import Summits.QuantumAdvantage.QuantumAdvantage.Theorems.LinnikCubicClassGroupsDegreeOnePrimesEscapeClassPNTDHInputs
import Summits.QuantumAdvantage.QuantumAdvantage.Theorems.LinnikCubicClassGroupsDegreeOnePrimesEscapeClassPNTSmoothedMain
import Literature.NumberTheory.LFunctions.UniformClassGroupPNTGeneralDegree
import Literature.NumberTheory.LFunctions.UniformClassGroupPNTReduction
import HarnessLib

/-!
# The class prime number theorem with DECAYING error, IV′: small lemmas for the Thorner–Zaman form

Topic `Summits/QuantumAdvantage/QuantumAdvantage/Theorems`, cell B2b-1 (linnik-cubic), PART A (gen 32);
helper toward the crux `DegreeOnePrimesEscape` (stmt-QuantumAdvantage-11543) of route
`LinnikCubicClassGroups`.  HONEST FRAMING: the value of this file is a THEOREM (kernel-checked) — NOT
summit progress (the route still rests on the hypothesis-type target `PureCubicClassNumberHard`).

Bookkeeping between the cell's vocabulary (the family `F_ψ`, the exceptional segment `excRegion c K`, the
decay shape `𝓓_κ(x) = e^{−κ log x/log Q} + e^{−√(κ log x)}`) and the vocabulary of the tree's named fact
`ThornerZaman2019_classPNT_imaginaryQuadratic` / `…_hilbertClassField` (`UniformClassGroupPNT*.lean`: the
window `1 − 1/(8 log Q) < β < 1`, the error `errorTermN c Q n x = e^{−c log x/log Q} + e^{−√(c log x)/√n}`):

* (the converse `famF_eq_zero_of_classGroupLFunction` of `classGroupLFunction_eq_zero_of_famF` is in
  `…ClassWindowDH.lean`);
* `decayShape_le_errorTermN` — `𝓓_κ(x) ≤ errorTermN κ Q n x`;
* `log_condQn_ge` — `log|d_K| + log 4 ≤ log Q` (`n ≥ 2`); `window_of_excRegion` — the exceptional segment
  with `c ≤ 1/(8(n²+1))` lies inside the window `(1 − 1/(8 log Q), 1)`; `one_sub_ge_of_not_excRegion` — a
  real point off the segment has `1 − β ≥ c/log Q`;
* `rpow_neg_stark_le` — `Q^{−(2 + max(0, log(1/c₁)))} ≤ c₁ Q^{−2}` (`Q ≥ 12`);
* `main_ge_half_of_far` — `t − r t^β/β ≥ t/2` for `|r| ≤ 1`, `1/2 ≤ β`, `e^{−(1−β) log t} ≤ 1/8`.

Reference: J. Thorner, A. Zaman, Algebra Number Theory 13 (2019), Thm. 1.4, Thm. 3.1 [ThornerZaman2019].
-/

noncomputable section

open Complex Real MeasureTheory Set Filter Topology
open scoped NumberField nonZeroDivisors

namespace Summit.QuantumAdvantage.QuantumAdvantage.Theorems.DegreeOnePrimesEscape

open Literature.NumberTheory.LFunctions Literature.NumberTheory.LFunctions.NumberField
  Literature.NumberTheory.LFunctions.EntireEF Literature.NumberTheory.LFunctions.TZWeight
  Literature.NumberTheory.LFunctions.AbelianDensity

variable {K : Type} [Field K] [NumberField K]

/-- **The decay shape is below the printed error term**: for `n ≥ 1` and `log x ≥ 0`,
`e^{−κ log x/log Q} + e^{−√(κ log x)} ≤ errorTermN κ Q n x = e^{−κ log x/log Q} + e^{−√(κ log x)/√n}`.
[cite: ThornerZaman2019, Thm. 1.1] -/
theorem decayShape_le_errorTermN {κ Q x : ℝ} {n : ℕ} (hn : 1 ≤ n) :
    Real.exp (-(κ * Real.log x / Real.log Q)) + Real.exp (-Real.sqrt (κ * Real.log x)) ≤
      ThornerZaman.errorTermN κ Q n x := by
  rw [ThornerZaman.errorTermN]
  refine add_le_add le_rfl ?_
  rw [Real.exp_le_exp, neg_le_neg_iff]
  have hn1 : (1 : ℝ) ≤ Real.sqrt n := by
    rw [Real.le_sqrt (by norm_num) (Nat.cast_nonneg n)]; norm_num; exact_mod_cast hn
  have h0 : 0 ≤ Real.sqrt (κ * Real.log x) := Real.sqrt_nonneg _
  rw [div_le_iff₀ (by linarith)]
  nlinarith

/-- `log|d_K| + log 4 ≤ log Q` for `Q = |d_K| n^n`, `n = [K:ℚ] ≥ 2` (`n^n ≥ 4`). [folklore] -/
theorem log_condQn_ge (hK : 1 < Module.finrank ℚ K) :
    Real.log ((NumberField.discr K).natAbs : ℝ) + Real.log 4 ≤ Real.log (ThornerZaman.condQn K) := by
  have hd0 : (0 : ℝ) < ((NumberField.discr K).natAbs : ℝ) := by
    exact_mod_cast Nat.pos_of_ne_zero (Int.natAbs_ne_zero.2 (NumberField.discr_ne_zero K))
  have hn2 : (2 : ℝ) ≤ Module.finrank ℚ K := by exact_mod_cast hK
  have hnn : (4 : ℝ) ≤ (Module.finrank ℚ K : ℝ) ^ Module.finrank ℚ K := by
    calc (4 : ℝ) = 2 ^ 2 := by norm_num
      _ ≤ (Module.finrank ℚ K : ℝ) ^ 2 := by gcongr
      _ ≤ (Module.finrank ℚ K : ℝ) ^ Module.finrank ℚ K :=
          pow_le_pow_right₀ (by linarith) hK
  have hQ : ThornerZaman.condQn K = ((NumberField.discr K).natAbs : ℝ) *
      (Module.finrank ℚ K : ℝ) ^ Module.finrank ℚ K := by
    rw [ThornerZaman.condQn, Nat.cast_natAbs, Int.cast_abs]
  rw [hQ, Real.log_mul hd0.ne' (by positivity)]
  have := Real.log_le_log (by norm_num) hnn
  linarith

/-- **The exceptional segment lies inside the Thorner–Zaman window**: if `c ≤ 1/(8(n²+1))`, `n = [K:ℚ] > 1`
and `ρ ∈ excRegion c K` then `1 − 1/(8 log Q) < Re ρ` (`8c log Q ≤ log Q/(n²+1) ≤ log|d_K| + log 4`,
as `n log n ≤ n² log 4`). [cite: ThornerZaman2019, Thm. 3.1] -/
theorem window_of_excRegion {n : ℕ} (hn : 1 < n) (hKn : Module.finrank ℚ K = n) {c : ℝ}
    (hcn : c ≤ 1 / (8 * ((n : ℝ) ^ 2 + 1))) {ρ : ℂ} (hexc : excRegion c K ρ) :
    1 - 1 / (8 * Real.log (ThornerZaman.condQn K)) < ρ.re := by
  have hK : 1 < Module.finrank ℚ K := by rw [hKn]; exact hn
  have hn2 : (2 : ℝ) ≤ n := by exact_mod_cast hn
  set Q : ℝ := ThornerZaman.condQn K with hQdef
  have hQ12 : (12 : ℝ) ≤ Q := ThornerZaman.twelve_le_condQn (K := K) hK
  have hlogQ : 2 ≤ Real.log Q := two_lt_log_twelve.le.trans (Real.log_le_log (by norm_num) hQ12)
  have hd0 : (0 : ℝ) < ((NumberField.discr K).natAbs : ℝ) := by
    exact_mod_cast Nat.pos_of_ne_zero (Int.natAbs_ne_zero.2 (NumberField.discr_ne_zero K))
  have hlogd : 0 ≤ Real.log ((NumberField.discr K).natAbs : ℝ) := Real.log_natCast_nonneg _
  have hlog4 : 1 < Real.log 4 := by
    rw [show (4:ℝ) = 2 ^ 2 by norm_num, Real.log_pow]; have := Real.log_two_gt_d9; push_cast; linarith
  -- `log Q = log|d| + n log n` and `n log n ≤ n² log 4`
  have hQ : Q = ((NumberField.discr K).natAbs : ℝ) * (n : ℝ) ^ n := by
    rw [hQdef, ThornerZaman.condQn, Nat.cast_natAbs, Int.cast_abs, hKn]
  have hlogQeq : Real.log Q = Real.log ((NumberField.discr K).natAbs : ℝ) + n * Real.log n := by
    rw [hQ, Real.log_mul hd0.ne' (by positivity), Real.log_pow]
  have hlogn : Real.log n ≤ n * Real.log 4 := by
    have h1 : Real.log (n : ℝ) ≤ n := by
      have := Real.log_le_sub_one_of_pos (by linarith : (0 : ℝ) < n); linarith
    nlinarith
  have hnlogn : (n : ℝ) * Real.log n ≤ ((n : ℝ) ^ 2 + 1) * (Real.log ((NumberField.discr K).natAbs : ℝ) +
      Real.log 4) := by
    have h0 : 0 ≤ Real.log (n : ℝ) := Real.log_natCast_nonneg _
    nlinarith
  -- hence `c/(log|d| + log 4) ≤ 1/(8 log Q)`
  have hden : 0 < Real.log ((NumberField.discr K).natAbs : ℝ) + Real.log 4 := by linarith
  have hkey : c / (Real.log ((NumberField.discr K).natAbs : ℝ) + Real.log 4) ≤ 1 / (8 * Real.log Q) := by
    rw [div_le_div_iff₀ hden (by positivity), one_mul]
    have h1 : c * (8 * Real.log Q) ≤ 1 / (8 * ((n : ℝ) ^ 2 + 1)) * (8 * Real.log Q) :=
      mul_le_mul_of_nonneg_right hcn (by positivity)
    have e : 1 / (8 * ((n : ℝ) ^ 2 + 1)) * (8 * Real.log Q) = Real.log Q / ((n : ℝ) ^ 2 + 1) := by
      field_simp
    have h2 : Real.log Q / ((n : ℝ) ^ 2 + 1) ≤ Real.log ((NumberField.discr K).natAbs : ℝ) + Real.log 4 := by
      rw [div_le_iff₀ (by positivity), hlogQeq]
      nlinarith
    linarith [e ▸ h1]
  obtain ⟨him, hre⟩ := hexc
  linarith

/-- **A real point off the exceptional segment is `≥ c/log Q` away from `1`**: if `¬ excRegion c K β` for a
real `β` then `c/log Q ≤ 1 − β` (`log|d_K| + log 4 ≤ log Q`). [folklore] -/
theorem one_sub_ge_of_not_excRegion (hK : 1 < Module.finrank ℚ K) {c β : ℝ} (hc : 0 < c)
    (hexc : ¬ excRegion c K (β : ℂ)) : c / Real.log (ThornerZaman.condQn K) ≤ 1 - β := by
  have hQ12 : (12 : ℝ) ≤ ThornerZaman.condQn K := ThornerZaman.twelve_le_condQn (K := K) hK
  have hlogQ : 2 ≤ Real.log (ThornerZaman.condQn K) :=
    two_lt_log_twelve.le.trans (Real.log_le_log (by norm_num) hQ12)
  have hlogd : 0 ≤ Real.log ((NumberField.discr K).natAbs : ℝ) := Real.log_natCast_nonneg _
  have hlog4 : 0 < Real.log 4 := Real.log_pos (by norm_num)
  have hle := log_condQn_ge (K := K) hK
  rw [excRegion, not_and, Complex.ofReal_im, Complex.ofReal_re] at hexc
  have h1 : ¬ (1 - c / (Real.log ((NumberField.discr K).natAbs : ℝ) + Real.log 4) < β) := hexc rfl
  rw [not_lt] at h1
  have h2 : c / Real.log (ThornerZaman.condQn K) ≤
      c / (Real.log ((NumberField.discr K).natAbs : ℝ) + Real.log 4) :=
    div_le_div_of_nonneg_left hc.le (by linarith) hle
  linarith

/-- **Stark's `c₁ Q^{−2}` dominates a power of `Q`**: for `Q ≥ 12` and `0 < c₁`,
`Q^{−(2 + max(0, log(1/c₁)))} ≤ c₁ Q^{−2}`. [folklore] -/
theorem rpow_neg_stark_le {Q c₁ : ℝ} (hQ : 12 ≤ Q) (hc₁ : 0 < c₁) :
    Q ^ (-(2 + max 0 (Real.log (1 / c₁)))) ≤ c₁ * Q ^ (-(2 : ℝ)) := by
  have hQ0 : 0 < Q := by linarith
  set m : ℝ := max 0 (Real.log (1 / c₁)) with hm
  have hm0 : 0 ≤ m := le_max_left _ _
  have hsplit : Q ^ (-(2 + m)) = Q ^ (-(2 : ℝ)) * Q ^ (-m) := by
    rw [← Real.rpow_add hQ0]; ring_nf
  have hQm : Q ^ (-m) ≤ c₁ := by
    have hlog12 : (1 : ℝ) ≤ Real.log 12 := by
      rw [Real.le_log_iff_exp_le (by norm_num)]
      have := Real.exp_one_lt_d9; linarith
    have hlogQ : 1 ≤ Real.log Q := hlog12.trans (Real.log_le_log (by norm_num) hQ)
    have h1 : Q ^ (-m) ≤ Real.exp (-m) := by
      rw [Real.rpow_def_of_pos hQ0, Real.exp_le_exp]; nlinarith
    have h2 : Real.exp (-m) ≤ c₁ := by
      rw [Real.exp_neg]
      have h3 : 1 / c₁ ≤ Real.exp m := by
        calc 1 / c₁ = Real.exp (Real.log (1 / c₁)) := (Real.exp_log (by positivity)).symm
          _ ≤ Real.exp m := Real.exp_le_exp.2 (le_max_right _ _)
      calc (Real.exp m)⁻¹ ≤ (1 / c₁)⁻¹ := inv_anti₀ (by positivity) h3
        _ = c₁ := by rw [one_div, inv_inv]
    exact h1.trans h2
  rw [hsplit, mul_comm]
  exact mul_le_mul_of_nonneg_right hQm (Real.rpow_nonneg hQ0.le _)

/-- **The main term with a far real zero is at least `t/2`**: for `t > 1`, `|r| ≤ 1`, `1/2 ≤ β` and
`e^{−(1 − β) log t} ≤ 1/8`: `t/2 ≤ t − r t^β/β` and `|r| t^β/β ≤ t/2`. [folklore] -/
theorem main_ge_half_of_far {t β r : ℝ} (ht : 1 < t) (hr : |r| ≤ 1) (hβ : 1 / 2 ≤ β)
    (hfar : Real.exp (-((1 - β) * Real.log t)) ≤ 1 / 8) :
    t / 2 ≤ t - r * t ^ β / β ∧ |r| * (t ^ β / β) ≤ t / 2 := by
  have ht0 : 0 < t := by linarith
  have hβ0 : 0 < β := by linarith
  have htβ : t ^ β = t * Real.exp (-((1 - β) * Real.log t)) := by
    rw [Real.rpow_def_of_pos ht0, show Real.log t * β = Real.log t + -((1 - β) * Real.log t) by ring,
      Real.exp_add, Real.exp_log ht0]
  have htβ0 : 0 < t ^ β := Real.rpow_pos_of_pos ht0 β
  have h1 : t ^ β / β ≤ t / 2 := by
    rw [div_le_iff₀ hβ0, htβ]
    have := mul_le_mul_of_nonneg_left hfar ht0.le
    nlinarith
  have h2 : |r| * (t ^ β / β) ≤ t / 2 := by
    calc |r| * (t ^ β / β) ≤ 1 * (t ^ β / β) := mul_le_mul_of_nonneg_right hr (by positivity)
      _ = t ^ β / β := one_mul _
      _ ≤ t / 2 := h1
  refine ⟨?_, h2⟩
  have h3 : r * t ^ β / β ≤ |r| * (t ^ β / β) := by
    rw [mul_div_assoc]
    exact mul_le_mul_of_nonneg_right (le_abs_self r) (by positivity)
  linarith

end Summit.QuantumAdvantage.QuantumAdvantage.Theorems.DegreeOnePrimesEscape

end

### Your task:
Search the data for the string "QuantumAdvantage". List each line that has it.

### Answer to this problem:
import Summits.QuantumAdvantage.QuantumAdvantage.Theorems.LinnikCubicClassGroupsDegreeOnePrimesEscapeClassPNTDHInputs
import Summits.QuantumAdvantage.QuantumAdvantage.Theorems.LinnikCubicClassGroupsDegreeOnePrimesEscapeClassPNTSmoothedMain
Topic `Summits/QuantumAdvantage/QuantumAdvantage/Theorems`, cell B2b-1 (linnik-cubic), PART A (gen 32);
helper toward the crux `DegreeOnePrimesEscape` (stmt-QuantumAdvantage-11543) of route
namespace Summit.QuantumAdvantage.QuantumAdvantage.Theorems.DegreeOnePrimesEscape
end Summit.QuantumAdvantage.QuantumAdvantage.Theorems.DegreeOnePrimesEscape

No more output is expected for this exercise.